(An old Scots welcome after a long journey) 27 March 1802
On one of my occasional visits to Hampshire, I passed through the New Forest village of Burley. I noticed a milestone by the roadside, which seemed to have more than the usual towns and distances. The side facing the village read, ‘To Lyndhurst’, the side facing the road, ‘To Lymington, Rest and be thankful’. On the side facing away from the village, ‘Peace Restored’ and ‘27th March 1802’. The fourth side was blank. I had little or no idea what this was all about.
In the 18th and 19th Centuries, the popularisation of the South Coast led to a demand for better roads or turnpikes. Later on, the railways took much of the trade but many of the old mile markers remain. A few iron markers are dated but none that I know of bear sentiments.
My wife’s ‘smartphone’ soon suggested an answer – the date was that of The Treaty of Amiens, which was signed by Great Britain (Lord Cornwallis), Joseph Bonaparte, (Napoleon’s brother). Also by representatives of Spain and the Batavian Republic (now part of the Netherlands). The Treaty eventually led to Napoleon’s arrest and exile to the Italian island of Elba. His escape from there in 1804 had dire consequences for the allies and led once again to the battlefields of Europe. In fact, it was the young Duke of Buckingham who sallied forth and led The Bucks Militia to serve under Wellington at Waterloo. They were not asked to commit themselves to the main battle.
But all that would be in the future for my stone, or so I thought.
Meanwhile at Amiens, Great Britain agreed that France should become a republic and that fighting between these countries should cease from thereon. Amongst the remaining clauses was one regarding Egypt. It stated that all British troops should withdraw from that country. They had been there since the Royal Navy had defeated the French Fleet at the Battle of the Nile 1798. Despite signing the Treaty, Britain reneged and the British Army stayed incredibly until after the Suez Crisis of 1956!
Napoleon’s escape from Elba was greeted by his ‘Old Guard’. They marched to Paris where he crowned himself Emperor amid large numbers of supporters.
Britain had been at war with France since 1793, so this 1802 treaty was a massive relief to this country and there was general rejoicing. Various ways of celebrating the occasion were devised. In Stowe’s case it called for a rather difficult construction job. Despite the treaty’s great importance, it is unknown to most people today.
This lack of interest must be explained by the fact that ‘La Paix d’Amiens’ did not endure, indeed it was eclipsed by Napoleon’s later battles concluding with Waterloo and finally his demise on St Helena.
When the news of the escape reached Stowe, there was great dismay. However George Grenville, the Marquess of Buckingham had already completed his monument to Britain’s military might, at sea and on land.
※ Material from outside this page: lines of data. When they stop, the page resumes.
/-- **Both coordinates torsion**: if `G(ζ − 1, ξ − 1) = 0` for all primitive `pⁿ`-th roots `ζ` (levels
`n > n₀`) and all primitive `p^m`-th roots `ξ` (levels `m > m₀`), then `G = 0`: every line `T₁ = ζ − 1`
vanishes (`lineSubst_eq_zero_of_torsion_zeros`), so each coefficient series of `Gᵗ` vanishes at the torsion
points `ζ − 1` and is `0` by the one-variable principle again.
[cite: deShalit1987, II.4.17 (51)–(54) (p. 77–78)] [cite: Washington1997, §12.2] -/
theorem eq_zero_of_zeros₂_torsion_torsion {G : PowerSeries (PowerSeries (PadicComplexInt p))} (n₀ m₀ : ℕ)
    (h : ∀ (n : ℕ) (ζ : ℂ_[p]), n₀ < n → IsPrimitiveRoot ζ (p ^ n) →
      ∀ (m : ℕ) (ξ : ℂ_[p]), m₀ < m → IsPrimitiveRoot ξ (p ^ m) →
        IntSeries.HasValueAt₂ G (ζ - 1) (ξ - 1) 0) : G = 0 := by
  -- the torsion points as elements of `𝒪_{ℂ_p}`
  have hmem : ∀ {ζ : ℂ_[p]} {n : ℕ}, IsPrimitiveRoot ζ (p ^ n) → ζ - 1 ∈ PadicComplexInt p :=
    fun hζ ↦ mem_padicComplexInt_iff.mpr (norm_sub_one_lt_one_of_isPrimitiveRoot_pow hζ).le
  -- every line `T₁ = ζ − 1` vanishes
  have hline : ∀ (n : ℕ) (ζ : ℂ_[p]) (hn : n₀ < n) (hζ : IsPrimitiveRoot ζ (p ^ n)),
      lineSubst ⟨ζ - 1, hmem hζ⟩ G = 0 := fun n ζ hn hζ ↦
    lineSubst_eq_zero_of_torsion_zeros G (norm_sub_one_lt_one_of_isPrimitiveRoot_pow hζ) m₀
      fun m ξ hm hξ ↦ h n ζ hn hζ m ξ hm hξ
  -- hence every coefficient series of the transpose vanishes at the torsion points `ζ − 1`
  have hcoeff : ∀ k : ℕ, PowerSeries.coeff k (transpose G) = 0 := by
    intro k
    refine eq_zero_of_forall_hasValueAt_torsion_zero n₀ fun n ζ hn hζ ↦ ?_
    have hv := hasValueAt_coeff_transpose G (c := ⟨ζ - 1, hmem hζ⟩)
      (norm_sub_one_lt_one_of_isPrimitiveRoot_pow hζ) k
    rw [hline n ζ hn hζ, map_zero] at hv
    simpa using hv
  have ht : transpose G = 0 := PowerSeries.ext fun k ↦ by rw [hcoeff k, map_zero]
  calc G = transpose (transpose G) := (transpose_transpose G).symm
    _ = transpose 0 := by rw [ht]
    _ = 0 := by ext i j; simp

end IntSeries

end Literature.NumberTheory.EllipticCurves

end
Within the base of Vanburgh’s North Portico and the adjoining basement of North Hall he had formed a porte cochere and a stove-heated Reception Hall. The style just had to be Egyptian. It was based on the Temple of Tintyra. Not only was Egypt and everything pertaining to Egypt fashionable (since the Battle of the Nile) but Baron Vivant-Denon’s 1802 book, Voyage dan la Basse et la Haute Egypte certainly inspired the plans and the details of the decoration. No longer would the Marquess’ guests and friends have to run the gauntlet of rain, ice and snow.
Indeed, the Egyptian Hall guards the winter entrance and delights all who see it. This dramatic and ornamental structure was the latest in a sequence of monuments intended to commemorate victories and discoveries. These include The British Worthies and Lord Cobham surveying the surrounding landscape from his lofty tower. Captain Cook is remembered at Stowe for sailing the Seven Seas with his globe, and Major-General James Wolfe of Quebec, a family friend, has his heavily engraved obelisk. Most important of all is the collection of battle honours within the Temple of Concord and Victory. Furthermore, the prevailing fashion of Egyptian decoration must have come after the construction of the Egyptian Hall as Stowe has always assertively led fashion rather than meekly following after it.
A simple stone mile marker may not be able to compete with Stowe’s grandeur but it did set me off on my own voyage of exploration!
The 1805 drawing by Nattes shows the interior as being complete.
I have subsequently learnt that a 19th Century restaurateur had several stones erected in the vicinity to engender greater interest in the New Forest!
‘The Paix d’Amiens’ is not even mentioned in Courthauld’s Pocket Book of Patriotism!
If the fourth side of the milestone was ever to be used it might well bear the inscription ‘Stowe 110 miles!